Nice job on the flies, I know your not asking for input but I'll offer up some anyways  Go bigger on the entire offering making the entire thing about 4-5inches in length (they might be but to hard to tell by pick) and go with the heavier lb test like big joshy said, all the tourney style flies you can buy are 50 pound test mostly in Seaguar brand Florocarbon. Most guys prefertandem rigged hooks double snelled (the hook up is awesome on them), I buy fly's but also rig my own on unrigged fly's I buy all A Tom Mik brand, very good stuff, amongst others. 

On this page you can view the hooks- these are ULTRA strong and sharp hooks I've used them and they work great. 

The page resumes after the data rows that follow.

import Summits.Ventures.PackingBounds.ThreePointCert.C8QAgg1
import Summits.Ventures.PackingBounds.ThreePointCert.CheckFastFZ

/-!
# A(8, arccos 1/4) ≤ 46: kernel validation of the blocks of (i') and of the `FI` expansion (part 1)

Framing: lottery ticket; floor = certified bounds/negative ranges. Venture `PackingBounds` (cell
`pub-packcert`), three-point SDP family. Integer data of a feasible point of the Bachoc–Vallentin
semidefinite program (n = 8, s = 1/4, degree d = 10, Bachoc–Vallentin
multiplier set = cell mode sym2), derived by `cert2lean_s2.py` (sdp gen 5 fork of cert2lean_lp.py) from the exact rational certificate
`sdp-d8-deg10-s14-sym2-lp-v1.json` of the cell (exact verifier #1 + verifier #2 of the other seat), in the units of the kernel
checker `ThreePointCert.Check` + `CheckSym2` (soundness `card_le_of_cert3S2`); Gram factors offset-encoded for the
Kronecker-packed chunk validation `ThreePointCert.CheckKron` (emitter `emitleanS2.py` = lp gen 3 emitleanK.py). Generated file: plain
lists of integers / monomials.
-/

namespace Summit.Ventures.PackingBounds.ThreePointCert.C8Q

open Literature.Geometry.DiscreteGeometry Literature.Geometry.DiscreteGeometry.PolyCert PolyCert.SPoly

set_option maxRecDepth 100000 in
set_option maxHeartbeats 0 in
/-- Block `Q0`: rows from 0 (C8Q.gQ0K.z.length rows) of `zᵀ(LLᵀ)z` added to `[]` give `eQ0` (kernel, Kronecker-packed chunk check). -/
theorem okQ0_1 : chunkOKK C8Q.gQ0K 0 C8Q.gQ0K.z.length [] C8Q.eQ0 = true := by
  decide +kernel

set_option maxRecDepth 100000 in
set_option maxHeartbeats 0 in
/-- Block `Q1`: rows from 0 (C8Q.gQ1K.z.length rows) of `zᵀ(LLᵀ)z` added to `[]` give `eQ1` (kernel, Kronecker-packed chunk check). -/
theorem okQ1_1 : chunkOKK C8Q.gQ1K 0 C8Q.gQ1K.z.length [] C8Q.eQ1 = true := by
  decide +kernel

set_option maxRecDepth 100000 in
set_option maxHeartbeats 0 in
/-- `FI` expansion, blocks [0] (kernel, Gram form + sorted-merge zero test). -/
theorem okF_1 : FchunkOKZ C8Q.cert.n C8Q.cert.d [FBlk.mk 0 C8Q.fw0] [] C8Q.dFc1 = true := by
  decide +kernel

set_option maxRecDepth 100000 in
set_option maxHeartbeats 0 in
/-- `FI` expansion, blocks [1] (kernel, Gram form + sorted-merge zero test). -/
theorem okF_2 : FchunkOKZ C8Q.cert.n C8Q.cert.d [FBlk.mk 1 C8Q.fw1] C8Q.dFc1 C8Q.dFc2 = true := by
  decide +kernel

end Summit.Ventures.PackingBounds.ThreePointCert.C8Q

http://www.atommiktrollingflies.com/vmc2.htm 

To see all the hot patterns

http://www.atommiktrollingflies.com/category.htm

You can buy material for your tackle making adventures as well from them.


----------



## TRIPLE-J (Sep 18, 2006)

yea I would go with the 50lb leaders for them they give the fly much more action, more whip I guess you would call it, the 20 lb doesnt do as good of a job. I've been using 50lb ande mono for years and have had no problems with it at all. The flies look great though, been making my own for a while now really helps with the steelhead too, can custom make them any size I want any color I want. Reading up on the leaders for them over the years 50lb seems to be the norm. Umm, what kind of knot you tying with them, improved clinch knot and Uni knot seem to work great with them, tried a polamar but the fly wouldn't hang straight with it, changed to those and had no problems.
Triple-j


----------



## tomb (Oct 9, 2004)

Where are you headed steelheader? We'll be in Frankfort the weekend of the 21st. We've been using 50# Ande mono on ours. 22" leads off 8" Spin Doctors. Your fly is similar to the mirage patterns many brands sell. We caught a few fish on them two years ago in the mirage glow version. Best for us has been blues and greens.


----------



## BFG (Mar 29, 2006)

Put some big glow beads under that skirt....


----------